◆ ACTION ITEM:
Your result should be the lines holding the word "hSbaed", copied from the entries below.

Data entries

• • • • •

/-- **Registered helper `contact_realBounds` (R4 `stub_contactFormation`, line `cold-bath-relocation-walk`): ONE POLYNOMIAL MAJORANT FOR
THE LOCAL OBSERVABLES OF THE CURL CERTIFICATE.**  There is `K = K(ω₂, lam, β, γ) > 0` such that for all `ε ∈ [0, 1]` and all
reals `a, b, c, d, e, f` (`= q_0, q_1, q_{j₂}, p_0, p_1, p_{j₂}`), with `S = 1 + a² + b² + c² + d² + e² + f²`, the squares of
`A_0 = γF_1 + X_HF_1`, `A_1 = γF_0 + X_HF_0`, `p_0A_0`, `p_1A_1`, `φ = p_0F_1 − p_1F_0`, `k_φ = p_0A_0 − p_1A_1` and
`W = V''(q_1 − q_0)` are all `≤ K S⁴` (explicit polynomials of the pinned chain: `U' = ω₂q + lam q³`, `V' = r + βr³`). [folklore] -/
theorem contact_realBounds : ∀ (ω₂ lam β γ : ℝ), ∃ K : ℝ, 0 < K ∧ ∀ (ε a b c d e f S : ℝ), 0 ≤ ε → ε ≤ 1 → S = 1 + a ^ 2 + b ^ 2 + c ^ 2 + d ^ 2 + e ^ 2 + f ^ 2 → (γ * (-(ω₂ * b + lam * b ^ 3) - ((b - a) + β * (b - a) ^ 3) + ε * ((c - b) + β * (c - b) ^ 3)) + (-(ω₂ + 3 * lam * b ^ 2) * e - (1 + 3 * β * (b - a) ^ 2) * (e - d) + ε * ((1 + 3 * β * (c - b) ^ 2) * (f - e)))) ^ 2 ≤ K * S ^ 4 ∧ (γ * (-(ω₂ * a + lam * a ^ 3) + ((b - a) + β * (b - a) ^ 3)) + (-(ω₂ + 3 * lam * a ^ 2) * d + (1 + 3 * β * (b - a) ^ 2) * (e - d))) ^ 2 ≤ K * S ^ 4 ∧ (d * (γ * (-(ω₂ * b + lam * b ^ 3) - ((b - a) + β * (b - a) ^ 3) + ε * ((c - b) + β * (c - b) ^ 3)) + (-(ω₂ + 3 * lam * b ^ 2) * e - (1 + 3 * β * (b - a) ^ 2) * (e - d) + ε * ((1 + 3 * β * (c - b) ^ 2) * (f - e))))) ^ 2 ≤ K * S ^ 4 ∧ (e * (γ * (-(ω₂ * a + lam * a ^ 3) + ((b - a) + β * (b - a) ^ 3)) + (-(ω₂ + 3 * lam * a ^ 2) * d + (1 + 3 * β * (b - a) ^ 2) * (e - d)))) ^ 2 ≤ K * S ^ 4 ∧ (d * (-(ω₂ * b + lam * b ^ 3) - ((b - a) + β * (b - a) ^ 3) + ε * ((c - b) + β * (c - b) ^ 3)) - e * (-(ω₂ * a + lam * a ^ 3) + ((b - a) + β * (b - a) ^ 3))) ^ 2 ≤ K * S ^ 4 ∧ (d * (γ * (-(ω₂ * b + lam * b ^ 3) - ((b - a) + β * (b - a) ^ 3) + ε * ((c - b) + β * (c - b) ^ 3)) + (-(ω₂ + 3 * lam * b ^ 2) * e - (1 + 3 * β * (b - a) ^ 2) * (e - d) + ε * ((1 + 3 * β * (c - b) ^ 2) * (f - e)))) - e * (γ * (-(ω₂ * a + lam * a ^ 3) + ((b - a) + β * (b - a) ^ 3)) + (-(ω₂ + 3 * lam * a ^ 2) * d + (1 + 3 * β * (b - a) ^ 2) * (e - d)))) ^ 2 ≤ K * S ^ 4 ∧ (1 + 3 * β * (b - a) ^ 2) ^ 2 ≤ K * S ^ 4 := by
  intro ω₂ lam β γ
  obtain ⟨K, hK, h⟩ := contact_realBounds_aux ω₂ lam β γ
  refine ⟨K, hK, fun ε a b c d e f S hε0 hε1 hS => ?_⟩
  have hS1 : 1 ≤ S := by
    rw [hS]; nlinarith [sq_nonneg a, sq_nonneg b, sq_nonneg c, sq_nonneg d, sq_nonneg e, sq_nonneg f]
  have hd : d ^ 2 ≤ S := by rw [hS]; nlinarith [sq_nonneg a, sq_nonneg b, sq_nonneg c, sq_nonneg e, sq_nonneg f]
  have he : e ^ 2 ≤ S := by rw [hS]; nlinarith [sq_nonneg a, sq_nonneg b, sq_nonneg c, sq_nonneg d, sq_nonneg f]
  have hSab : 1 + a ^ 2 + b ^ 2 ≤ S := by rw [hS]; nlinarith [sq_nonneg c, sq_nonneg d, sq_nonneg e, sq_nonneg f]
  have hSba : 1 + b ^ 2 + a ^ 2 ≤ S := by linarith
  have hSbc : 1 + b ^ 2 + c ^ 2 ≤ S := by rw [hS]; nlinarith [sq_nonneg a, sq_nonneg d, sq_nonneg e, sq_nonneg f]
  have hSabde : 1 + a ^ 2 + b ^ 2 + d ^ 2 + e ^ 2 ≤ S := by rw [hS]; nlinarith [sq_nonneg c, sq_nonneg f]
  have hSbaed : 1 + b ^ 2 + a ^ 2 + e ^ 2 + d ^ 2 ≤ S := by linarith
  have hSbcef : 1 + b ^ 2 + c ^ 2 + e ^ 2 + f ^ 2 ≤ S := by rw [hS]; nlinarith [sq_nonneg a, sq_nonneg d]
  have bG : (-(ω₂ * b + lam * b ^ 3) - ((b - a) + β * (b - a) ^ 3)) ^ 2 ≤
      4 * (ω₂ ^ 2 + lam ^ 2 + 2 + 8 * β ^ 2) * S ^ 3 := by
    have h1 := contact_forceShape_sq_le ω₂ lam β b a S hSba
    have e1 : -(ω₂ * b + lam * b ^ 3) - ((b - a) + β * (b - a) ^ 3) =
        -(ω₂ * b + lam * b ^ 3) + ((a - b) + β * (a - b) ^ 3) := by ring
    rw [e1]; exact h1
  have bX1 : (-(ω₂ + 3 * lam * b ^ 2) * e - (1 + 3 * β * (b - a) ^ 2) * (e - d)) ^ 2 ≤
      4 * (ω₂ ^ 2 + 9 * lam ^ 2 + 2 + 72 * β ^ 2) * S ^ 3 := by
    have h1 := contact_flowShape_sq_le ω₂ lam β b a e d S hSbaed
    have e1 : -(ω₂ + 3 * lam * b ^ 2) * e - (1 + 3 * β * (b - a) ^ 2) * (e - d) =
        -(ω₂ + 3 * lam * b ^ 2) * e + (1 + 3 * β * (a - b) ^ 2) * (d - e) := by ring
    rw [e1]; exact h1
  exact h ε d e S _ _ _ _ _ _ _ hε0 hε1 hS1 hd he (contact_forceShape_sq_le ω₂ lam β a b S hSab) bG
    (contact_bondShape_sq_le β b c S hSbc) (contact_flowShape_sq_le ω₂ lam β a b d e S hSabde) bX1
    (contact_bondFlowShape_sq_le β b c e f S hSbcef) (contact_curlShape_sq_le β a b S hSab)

• • • • •

◆ SOLUTION TO THIS PROBLEM:
  have hSbaed : 1 + b ^ 2 + a ^ 2 + e ^ 2 + d ^ 2 ≤ S := by linarith
    have h1 := contact_flowShape_sq_le ω₂ lam β b a e d S hSbaed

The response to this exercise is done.